# TASK TO COMPLETE:
If a line in the data below holds the word "void", copy it.

>>>>>

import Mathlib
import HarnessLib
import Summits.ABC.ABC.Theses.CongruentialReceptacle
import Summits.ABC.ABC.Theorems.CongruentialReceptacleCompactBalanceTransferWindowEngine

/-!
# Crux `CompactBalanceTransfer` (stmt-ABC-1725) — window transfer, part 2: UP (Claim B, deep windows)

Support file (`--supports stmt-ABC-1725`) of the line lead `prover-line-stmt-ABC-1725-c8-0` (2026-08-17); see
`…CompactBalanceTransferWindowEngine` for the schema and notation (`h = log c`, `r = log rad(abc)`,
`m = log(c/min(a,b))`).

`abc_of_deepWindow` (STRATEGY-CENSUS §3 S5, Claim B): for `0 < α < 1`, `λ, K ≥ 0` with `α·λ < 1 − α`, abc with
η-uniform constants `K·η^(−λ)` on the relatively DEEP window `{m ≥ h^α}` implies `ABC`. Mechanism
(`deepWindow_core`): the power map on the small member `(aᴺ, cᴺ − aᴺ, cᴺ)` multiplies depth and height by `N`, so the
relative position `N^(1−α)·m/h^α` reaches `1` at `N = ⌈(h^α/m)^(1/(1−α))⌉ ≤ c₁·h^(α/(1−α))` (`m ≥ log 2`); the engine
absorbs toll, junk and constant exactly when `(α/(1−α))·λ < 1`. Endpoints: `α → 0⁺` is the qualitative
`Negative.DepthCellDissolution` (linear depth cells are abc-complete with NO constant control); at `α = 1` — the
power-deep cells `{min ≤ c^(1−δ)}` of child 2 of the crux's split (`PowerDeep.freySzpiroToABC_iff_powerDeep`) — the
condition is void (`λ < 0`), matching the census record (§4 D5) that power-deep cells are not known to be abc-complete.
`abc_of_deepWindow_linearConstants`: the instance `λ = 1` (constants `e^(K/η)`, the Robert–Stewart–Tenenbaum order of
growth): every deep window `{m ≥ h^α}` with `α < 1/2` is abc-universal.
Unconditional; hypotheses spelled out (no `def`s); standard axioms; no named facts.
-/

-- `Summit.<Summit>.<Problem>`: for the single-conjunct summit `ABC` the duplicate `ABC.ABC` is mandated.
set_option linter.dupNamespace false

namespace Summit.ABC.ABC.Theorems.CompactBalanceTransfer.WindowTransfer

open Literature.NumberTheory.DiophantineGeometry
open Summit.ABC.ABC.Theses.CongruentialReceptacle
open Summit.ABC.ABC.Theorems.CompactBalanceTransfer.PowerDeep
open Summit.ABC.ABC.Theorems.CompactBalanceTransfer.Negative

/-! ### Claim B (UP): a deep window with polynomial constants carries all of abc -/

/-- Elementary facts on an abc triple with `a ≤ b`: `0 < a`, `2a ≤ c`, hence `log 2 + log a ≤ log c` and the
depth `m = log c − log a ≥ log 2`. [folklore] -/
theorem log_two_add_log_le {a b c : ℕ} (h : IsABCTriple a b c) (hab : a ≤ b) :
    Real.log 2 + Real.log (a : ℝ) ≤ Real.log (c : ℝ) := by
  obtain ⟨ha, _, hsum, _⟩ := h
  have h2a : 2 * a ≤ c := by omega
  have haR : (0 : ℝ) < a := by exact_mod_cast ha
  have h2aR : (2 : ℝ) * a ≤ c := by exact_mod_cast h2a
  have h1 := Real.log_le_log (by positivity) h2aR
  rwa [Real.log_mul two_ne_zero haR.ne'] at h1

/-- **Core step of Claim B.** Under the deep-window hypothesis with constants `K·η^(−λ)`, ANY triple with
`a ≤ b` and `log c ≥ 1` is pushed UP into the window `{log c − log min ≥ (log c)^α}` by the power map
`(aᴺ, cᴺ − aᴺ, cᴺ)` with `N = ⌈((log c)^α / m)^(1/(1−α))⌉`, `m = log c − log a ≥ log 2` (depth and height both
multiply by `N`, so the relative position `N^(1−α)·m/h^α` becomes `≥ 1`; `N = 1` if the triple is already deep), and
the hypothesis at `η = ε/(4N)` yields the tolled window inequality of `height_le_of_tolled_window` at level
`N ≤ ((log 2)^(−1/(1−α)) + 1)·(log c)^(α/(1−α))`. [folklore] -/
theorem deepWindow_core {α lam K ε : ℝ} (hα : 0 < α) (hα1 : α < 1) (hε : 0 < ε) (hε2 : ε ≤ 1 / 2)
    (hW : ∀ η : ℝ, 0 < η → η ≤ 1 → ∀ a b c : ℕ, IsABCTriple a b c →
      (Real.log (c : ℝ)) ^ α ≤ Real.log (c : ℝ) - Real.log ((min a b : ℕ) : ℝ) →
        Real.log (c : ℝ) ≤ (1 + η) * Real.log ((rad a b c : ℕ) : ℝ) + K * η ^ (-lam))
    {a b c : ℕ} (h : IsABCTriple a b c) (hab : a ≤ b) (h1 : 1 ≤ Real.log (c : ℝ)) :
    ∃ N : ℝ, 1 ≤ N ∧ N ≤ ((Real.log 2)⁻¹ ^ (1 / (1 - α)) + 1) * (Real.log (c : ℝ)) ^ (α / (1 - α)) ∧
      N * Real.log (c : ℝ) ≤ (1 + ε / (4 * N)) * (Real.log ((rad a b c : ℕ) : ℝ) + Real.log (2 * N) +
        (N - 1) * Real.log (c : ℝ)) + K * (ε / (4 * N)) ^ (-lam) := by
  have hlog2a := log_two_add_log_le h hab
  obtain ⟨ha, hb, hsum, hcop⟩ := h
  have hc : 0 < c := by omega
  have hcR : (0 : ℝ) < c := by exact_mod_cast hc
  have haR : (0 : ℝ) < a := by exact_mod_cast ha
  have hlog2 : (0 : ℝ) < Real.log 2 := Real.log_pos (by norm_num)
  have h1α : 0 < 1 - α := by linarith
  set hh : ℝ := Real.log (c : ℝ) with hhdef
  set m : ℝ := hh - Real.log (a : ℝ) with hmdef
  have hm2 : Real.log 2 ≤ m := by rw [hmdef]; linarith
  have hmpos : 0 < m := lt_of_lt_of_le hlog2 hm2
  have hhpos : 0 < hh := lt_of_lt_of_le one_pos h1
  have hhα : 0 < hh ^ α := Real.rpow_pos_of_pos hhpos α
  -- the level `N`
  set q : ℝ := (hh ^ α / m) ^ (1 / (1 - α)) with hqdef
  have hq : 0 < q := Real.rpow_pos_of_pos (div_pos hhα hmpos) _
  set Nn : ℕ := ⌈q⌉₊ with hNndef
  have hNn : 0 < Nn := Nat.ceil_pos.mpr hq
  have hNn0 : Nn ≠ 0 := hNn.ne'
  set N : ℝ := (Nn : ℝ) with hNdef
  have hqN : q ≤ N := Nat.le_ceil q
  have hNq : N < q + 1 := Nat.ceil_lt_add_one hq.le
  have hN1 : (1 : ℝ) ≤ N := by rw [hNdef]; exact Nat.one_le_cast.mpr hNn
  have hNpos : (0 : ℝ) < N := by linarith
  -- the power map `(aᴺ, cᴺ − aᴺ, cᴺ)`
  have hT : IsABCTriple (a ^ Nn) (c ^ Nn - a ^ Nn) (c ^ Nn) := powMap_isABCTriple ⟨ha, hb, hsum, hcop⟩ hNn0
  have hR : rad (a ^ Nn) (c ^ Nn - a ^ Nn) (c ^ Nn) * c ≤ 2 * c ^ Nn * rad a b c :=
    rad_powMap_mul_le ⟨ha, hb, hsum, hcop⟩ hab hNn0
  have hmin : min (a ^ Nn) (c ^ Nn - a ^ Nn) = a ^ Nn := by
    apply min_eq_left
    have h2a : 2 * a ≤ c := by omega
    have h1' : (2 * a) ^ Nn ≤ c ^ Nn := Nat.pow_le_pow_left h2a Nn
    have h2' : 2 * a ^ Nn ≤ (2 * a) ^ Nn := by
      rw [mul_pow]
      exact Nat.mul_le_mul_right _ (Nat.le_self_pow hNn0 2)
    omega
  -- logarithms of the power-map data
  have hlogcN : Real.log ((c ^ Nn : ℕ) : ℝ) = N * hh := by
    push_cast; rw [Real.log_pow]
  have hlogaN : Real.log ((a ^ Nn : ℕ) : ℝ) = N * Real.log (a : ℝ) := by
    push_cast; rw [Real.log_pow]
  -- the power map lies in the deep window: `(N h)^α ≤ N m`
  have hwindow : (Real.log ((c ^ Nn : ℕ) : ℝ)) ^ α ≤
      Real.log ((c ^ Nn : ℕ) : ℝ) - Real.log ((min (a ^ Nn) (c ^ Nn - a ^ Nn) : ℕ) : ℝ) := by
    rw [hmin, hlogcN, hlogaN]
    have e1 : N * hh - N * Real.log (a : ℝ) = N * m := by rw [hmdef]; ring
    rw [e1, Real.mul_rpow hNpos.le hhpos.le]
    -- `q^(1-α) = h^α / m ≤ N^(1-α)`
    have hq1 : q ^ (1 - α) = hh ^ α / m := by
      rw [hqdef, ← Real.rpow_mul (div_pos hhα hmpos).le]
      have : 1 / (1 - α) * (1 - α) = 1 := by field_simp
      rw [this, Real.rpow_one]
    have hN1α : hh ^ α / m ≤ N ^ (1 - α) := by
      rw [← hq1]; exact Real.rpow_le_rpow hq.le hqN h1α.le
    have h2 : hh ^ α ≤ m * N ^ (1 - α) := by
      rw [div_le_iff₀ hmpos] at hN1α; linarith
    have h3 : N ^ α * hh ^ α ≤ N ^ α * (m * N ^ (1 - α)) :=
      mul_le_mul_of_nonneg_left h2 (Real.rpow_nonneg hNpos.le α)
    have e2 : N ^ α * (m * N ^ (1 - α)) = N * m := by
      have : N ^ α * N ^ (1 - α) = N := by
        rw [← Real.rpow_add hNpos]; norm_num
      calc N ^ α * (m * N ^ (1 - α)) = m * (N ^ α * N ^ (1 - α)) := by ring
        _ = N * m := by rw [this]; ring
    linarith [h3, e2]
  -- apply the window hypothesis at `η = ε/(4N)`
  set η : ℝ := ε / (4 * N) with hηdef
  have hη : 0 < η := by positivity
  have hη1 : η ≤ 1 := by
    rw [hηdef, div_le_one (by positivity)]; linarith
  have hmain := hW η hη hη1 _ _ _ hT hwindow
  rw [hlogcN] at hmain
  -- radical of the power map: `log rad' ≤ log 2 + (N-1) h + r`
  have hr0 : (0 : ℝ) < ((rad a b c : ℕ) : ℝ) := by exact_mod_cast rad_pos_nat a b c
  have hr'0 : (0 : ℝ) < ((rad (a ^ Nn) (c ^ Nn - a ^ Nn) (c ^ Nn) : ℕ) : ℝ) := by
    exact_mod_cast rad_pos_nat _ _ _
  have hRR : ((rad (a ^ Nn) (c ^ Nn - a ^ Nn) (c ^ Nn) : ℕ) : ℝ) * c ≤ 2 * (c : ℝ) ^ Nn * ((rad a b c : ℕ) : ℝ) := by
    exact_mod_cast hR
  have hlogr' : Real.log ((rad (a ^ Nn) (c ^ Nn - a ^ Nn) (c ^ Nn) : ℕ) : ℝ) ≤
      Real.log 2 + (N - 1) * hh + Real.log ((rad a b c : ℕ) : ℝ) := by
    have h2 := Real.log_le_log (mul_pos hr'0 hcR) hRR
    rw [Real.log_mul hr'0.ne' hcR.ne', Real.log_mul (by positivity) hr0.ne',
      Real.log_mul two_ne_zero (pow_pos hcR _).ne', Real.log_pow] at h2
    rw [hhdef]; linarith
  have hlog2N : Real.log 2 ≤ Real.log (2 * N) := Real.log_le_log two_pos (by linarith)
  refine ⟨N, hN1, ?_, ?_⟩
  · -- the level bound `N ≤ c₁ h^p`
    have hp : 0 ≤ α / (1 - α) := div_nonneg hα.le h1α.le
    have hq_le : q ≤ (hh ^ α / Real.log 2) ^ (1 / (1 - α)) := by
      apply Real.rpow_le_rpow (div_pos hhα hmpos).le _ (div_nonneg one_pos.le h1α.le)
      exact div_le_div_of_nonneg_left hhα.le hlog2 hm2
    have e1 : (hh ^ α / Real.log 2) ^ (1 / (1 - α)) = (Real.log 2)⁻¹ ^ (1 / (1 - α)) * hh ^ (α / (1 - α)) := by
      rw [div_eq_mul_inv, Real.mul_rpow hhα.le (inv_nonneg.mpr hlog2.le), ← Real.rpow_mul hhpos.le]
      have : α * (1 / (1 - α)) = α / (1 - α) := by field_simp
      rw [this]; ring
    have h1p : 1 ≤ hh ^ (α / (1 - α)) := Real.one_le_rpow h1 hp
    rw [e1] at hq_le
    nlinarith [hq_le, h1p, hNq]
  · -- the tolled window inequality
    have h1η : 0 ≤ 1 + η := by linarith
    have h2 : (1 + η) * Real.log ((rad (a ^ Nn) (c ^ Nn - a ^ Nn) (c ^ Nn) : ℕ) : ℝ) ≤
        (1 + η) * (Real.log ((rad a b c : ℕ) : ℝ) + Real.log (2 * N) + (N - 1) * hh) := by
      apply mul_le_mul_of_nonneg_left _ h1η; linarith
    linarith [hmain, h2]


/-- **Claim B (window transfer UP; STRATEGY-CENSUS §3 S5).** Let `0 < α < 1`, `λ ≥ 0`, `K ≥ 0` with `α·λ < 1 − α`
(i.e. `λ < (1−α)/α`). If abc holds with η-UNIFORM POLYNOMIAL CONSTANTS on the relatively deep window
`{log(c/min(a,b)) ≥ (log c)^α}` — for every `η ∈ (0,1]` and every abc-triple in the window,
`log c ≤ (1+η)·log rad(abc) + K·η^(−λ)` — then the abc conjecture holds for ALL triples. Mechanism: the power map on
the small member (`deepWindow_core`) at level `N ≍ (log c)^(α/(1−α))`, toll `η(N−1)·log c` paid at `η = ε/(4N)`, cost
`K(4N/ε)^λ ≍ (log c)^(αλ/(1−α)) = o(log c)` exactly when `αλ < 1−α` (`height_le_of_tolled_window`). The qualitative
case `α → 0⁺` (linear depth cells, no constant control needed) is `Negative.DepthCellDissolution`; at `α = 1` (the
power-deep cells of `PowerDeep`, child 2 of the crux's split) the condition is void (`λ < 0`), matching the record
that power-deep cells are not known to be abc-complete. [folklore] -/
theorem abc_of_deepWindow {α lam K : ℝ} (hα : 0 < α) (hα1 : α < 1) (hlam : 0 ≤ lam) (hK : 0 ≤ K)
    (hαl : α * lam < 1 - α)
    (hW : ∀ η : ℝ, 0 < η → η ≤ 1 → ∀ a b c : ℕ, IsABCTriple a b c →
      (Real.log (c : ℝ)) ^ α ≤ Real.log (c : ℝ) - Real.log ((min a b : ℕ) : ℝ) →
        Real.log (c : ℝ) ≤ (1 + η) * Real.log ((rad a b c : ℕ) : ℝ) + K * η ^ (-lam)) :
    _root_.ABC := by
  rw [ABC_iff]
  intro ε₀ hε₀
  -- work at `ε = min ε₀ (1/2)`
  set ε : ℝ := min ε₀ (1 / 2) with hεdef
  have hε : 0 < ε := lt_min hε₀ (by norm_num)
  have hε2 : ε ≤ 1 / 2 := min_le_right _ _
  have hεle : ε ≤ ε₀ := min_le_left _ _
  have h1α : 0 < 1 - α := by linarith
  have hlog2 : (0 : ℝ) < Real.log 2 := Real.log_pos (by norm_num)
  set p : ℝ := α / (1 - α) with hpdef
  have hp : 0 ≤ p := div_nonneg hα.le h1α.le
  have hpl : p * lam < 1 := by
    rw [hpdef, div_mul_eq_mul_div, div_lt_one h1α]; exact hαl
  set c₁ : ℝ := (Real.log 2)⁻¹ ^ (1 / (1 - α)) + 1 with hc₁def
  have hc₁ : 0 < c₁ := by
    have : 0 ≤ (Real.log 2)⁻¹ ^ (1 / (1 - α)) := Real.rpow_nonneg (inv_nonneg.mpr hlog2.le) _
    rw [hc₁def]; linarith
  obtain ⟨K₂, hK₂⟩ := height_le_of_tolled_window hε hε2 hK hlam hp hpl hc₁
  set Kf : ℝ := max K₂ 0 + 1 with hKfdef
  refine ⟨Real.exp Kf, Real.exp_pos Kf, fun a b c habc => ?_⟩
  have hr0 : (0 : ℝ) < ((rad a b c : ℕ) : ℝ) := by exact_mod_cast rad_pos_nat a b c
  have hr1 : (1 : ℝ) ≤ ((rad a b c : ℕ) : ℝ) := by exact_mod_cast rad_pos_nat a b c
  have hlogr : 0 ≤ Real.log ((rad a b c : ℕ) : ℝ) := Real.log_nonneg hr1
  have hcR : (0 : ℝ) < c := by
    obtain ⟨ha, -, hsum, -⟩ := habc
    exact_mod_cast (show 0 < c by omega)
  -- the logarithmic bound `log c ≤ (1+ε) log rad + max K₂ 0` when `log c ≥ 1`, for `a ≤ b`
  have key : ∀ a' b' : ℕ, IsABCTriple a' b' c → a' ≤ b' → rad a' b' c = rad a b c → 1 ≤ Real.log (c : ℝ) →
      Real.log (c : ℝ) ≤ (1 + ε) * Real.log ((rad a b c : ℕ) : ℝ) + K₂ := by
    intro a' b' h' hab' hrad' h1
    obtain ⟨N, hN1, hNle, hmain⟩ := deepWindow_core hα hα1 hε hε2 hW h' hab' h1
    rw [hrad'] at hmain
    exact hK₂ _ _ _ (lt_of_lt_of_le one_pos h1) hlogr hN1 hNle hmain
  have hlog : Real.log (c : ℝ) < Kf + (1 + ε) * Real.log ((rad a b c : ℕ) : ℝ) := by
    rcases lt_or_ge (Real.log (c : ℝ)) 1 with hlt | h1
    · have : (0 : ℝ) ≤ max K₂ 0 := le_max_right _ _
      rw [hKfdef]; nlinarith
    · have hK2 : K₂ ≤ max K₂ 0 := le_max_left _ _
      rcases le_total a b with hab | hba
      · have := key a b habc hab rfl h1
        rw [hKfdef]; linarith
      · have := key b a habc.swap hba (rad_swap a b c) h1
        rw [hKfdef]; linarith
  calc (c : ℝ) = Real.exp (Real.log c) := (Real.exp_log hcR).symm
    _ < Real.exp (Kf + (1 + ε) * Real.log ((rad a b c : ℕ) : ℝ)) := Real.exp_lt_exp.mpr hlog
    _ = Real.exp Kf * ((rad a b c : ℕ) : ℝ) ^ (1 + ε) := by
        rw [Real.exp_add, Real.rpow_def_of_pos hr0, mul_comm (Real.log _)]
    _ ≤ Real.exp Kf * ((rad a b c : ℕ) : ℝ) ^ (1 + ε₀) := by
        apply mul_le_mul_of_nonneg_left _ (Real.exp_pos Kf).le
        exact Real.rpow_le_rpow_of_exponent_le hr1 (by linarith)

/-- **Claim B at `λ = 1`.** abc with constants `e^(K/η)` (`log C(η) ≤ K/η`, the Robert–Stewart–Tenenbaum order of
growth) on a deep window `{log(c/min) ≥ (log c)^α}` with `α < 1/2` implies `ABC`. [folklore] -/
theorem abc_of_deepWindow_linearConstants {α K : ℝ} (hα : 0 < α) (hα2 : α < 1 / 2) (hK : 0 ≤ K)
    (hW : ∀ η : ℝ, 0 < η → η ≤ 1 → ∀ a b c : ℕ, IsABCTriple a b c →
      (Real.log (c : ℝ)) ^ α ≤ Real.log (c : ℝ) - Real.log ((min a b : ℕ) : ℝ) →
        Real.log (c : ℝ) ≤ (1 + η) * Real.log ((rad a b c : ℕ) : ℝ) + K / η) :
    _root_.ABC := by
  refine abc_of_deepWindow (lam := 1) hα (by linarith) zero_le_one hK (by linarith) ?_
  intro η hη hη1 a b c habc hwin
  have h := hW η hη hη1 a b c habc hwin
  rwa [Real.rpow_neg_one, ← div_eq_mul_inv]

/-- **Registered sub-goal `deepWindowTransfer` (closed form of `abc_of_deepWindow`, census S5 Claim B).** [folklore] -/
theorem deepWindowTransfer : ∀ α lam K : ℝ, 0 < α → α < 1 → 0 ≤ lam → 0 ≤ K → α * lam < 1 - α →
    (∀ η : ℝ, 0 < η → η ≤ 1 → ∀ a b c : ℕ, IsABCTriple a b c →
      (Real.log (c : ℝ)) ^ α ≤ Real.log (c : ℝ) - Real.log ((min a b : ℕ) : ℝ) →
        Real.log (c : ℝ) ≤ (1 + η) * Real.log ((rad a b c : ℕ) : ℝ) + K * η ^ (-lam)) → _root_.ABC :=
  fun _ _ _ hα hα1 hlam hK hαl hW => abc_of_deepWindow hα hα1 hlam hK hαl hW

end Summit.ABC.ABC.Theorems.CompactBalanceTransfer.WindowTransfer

<<<<<

# TASK OUTPUT:
condition is void (`λ < 0`), matching the census record (§4 D5) that power-deep cells are not known to be abc-complete.
power-deep cells of `PowerDeep`, child 2 of the crux's split) the condition is void (`λ < 0`), matching the record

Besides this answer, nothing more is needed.